[Dataset entries]
________
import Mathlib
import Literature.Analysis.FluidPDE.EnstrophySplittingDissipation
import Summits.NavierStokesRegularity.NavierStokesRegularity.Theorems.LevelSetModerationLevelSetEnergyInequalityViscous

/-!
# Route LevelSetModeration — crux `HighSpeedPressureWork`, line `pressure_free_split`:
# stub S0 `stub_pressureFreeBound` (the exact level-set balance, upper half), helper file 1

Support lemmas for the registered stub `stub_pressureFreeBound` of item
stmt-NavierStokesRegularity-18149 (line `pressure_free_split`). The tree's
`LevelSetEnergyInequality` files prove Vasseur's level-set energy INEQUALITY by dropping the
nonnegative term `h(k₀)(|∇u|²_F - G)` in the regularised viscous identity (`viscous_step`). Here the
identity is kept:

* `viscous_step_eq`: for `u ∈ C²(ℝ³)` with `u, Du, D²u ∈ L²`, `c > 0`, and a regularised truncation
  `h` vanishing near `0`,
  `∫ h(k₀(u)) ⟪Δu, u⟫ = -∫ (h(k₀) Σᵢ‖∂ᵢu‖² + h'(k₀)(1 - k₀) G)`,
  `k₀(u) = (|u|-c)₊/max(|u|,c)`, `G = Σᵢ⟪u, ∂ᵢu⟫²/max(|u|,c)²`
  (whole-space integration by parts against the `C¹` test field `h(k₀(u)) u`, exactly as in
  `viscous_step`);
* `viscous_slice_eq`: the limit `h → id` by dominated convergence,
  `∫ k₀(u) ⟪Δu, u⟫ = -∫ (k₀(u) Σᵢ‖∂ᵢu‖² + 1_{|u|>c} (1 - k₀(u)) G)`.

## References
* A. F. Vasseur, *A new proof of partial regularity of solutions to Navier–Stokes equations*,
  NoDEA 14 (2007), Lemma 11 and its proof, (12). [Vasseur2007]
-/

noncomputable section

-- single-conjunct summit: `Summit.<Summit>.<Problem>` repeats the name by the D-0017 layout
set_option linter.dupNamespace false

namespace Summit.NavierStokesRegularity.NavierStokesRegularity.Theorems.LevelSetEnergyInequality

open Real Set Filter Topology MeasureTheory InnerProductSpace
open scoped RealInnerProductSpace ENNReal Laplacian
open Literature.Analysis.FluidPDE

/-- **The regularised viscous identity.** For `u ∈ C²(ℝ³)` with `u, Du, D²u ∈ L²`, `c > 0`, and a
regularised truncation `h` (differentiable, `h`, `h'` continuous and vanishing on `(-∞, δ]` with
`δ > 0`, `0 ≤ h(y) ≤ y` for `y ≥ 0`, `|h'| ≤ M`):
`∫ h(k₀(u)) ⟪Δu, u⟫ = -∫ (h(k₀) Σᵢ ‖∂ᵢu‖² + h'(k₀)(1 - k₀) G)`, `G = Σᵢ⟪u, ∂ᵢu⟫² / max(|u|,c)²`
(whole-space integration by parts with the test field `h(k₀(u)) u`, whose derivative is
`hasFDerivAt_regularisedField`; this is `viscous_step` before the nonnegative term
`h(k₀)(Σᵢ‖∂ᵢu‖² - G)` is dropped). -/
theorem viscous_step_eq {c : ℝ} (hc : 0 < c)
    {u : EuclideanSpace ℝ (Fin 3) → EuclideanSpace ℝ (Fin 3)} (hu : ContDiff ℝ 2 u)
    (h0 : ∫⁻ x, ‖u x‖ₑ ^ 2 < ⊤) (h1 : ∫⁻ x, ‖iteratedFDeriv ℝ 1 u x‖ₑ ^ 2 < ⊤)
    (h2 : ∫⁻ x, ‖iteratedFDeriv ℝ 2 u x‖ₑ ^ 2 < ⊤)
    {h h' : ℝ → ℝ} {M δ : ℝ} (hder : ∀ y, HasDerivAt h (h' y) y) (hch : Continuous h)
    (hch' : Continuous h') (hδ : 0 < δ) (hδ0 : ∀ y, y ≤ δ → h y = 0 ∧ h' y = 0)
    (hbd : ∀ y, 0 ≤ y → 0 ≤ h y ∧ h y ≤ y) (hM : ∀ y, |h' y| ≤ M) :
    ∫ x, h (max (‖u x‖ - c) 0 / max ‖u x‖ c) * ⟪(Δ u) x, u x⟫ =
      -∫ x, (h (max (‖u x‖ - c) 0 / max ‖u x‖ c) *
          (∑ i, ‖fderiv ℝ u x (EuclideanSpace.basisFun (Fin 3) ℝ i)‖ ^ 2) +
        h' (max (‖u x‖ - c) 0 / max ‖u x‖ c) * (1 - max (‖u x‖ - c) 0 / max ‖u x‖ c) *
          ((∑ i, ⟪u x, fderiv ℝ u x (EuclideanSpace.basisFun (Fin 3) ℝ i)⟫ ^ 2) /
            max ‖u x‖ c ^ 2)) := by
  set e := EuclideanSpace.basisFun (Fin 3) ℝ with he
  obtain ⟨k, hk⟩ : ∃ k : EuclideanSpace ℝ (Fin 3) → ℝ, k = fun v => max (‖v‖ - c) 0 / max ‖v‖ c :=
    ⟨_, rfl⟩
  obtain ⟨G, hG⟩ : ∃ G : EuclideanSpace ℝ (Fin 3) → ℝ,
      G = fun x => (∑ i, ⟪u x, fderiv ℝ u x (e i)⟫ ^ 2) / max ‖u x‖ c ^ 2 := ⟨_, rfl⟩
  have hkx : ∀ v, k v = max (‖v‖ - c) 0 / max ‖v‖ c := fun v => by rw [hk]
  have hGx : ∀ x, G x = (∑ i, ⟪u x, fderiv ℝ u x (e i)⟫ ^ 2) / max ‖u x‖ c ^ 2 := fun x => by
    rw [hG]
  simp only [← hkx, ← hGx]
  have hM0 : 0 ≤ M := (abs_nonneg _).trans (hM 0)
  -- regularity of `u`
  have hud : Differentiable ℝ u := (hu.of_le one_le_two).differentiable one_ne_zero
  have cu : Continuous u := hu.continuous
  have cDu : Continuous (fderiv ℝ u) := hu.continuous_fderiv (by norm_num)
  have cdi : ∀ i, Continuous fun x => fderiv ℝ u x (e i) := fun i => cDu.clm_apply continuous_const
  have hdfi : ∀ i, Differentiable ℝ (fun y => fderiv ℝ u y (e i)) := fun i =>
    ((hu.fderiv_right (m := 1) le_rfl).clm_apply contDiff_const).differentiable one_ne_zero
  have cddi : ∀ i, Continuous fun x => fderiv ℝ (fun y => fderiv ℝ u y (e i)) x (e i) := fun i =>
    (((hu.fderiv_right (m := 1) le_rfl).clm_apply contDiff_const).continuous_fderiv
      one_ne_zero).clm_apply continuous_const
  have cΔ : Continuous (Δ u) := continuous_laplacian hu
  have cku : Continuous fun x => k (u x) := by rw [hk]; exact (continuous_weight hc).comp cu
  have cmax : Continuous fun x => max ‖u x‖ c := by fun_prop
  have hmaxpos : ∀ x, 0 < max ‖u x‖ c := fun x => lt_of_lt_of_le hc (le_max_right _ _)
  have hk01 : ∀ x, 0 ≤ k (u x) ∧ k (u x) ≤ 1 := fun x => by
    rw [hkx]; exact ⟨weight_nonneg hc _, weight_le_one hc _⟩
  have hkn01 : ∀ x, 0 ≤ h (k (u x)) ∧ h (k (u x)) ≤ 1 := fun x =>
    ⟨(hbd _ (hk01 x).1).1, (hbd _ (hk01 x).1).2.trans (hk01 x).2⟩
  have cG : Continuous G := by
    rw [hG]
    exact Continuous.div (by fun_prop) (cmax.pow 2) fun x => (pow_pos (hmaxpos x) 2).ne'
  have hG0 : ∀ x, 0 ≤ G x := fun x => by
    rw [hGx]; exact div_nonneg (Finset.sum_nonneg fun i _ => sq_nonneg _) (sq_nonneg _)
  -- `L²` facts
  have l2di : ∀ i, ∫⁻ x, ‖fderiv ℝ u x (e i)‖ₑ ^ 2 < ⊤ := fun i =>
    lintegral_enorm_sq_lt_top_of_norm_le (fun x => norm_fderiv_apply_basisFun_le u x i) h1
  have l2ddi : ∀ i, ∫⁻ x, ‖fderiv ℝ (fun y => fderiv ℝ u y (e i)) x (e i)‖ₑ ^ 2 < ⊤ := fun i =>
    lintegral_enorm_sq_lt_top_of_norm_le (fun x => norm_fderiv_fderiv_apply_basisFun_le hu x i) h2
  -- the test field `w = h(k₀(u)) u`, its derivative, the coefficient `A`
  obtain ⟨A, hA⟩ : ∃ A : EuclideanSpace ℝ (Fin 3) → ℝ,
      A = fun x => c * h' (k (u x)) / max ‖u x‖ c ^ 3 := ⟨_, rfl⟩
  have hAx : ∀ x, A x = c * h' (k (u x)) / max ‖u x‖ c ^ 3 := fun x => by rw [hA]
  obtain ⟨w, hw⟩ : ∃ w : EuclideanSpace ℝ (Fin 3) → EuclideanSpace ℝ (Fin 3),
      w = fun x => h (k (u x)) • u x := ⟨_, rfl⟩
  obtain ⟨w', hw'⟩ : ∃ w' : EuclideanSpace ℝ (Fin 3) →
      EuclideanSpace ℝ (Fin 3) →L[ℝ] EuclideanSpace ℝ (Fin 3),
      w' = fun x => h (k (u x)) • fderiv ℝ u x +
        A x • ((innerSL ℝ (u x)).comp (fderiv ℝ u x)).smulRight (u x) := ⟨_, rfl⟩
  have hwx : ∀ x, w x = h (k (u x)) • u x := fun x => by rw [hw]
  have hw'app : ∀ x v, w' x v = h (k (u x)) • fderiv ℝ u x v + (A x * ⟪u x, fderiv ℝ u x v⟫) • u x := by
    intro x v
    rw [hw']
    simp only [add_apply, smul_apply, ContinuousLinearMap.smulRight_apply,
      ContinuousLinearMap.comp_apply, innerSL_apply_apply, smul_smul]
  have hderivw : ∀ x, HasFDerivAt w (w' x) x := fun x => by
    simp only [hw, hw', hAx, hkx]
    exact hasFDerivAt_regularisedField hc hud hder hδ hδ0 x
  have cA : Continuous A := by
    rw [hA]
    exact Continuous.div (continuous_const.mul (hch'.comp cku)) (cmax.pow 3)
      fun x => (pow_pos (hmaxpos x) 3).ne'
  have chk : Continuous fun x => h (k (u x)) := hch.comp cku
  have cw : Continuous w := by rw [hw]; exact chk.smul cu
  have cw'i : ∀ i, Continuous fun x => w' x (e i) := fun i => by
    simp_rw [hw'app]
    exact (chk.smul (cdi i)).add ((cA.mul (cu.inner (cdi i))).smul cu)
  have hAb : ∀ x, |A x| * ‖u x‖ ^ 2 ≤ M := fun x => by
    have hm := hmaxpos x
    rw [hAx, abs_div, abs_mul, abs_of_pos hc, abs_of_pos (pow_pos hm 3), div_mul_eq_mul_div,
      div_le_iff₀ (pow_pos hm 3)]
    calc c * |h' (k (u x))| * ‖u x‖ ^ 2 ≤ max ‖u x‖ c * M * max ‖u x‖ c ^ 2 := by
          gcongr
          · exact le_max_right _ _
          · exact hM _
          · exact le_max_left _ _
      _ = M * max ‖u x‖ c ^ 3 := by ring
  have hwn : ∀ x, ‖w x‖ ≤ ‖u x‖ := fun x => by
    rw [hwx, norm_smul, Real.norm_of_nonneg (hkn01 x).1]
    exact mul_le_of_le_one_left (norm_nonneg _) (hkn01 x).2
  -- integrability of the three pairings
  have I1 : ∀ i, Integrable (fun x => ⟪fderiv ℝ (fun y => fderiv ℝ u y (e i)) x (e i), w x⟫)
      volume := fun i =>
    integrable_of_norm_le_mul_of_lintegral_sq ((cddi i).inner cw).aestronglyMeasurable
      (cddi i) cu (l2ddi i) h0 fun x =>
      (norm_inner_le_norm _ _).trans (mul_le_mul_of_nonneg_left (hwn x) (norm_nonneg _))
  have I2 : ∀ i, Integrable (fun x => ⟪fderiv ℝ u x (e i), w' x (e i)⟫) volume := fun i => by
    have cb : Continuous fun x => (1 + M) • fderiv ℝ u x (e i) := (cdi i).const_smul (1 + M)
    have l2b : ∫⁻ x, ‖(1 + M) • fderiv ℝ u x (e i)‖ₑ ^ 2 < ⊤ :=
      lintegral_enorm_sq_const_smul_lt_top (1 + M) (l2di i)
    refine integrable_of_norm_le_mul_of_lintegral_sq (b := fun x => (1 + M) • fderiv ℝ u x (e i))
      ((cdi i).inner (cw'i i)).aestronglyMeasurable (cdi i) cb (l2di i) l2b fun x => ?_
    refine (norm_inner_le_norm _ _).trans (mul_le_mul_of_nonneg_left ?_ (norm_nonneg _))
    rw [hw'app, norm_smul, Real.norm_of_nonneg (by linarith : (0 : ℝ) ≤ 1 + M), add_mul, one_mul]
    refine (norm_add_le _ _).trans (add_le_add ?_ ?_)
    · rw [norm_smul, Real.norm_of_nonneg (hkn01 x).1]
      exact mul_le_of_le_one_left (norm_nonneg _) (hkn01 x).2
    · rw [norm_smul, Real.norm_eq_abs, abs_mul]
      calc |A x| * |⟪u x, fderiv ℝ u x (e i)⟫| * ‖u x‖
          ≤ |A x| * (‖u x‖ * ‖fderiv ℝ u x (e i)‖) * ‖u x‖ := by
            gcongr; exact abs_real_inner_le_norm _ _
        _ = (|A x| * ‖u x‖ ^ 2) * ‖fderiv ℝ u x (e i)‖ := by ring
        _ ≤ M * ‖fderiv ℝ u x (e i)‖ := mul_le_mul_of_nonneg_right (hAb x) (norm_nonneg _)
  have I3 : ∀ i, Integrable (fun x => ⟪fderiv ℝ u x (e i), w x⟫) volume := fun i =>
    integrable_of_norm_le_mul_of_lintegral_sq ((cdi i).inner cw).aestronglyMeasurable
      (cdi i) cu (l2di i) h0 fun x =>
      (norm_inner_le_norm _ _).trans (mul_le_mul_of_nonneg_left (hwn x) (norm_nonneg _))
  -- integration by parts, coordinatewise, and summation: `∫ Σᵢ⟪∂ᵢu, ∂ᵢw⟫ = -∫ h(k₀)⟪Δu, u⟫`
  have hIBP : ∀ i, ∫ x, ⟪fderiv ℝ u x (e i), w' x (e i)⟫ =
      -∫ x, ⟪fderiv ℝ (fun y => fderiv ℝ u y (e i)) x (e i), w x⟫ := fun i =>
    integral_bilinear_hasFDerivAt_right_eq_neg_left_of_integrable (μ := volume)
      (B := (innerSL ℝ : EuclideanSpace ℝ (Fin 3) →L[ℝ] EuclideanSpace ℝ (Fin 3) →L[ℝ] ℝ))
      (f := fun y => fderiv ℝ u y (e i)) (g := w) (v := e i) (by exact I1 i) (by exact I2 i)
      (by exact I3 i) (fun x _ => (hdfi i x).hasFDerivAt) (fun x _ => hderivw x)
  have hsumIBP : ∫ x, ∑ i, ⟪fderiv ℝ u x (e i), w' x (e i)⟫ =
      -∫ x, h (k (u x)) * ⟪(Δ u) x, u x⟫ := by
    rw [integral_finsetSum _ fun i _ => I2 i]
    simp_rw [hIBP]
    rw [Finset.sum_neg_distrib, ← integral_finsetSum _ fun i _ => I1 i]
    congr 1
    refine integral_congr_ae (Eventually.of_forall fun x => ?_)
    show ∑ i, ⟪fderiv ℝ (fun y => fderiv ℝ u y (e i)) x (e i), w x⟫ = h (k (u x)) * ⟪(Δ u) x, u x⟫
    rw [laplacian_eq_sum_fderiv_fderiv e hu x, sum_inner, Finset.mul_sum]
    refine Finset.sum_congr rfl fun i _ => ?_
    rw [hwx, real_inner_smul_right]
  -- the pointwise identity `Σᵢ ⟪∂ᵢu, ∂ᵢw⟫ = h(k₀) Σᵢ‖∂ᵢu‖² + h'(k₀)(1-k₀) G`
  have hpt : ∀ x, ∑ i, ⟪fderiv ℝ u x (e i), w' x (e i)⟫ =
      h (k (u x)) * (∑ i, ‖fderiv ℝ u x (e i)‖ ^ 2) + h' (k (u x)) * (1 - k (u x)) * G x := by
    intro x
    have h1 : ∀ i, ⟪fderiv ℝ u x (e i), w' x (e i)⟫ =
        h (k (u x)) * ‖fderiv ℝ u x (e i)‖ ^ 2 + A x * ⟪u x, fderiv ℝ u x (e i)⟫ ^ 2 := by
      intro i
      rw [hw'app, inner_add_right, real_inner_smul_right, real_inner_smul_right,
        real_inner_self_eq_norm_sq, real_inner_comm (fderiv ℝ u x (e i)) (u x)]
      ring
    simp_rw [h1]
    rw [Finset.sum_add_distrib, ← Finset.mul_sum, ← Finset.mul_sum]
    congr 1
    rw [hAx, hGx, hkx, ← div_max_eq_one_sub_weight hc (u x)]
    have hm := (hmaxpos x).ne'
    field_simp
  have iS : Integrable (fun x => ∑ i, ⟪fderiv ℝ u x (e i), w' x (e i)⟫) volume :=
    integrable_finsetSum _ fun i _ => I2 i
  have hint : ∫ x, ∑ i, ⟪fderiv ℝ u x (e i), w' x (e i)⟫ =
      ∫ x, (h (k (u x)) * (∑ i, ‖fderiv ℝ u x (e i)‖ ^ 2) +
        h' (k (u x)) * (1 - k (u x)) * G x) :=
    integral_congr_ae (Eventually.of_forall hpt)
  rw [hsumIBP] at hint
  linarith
________
**DESCRIPTION OF THE TASK**
Search the entries for the word "cmax", then copy every line in which it is found.

**FINAL ANSWER**
  have cmax : Continuous fun x => max ‖u x‖ c := by fun_prop
    exact Continuous.div (by fun_prop) (cmax.pow 2) fun x => (pow_pos (hmaxpos x) 2).ne'
    exact Continuous.div (continuous_const.mul (hch'.comp cku)) (cmax.pow 3)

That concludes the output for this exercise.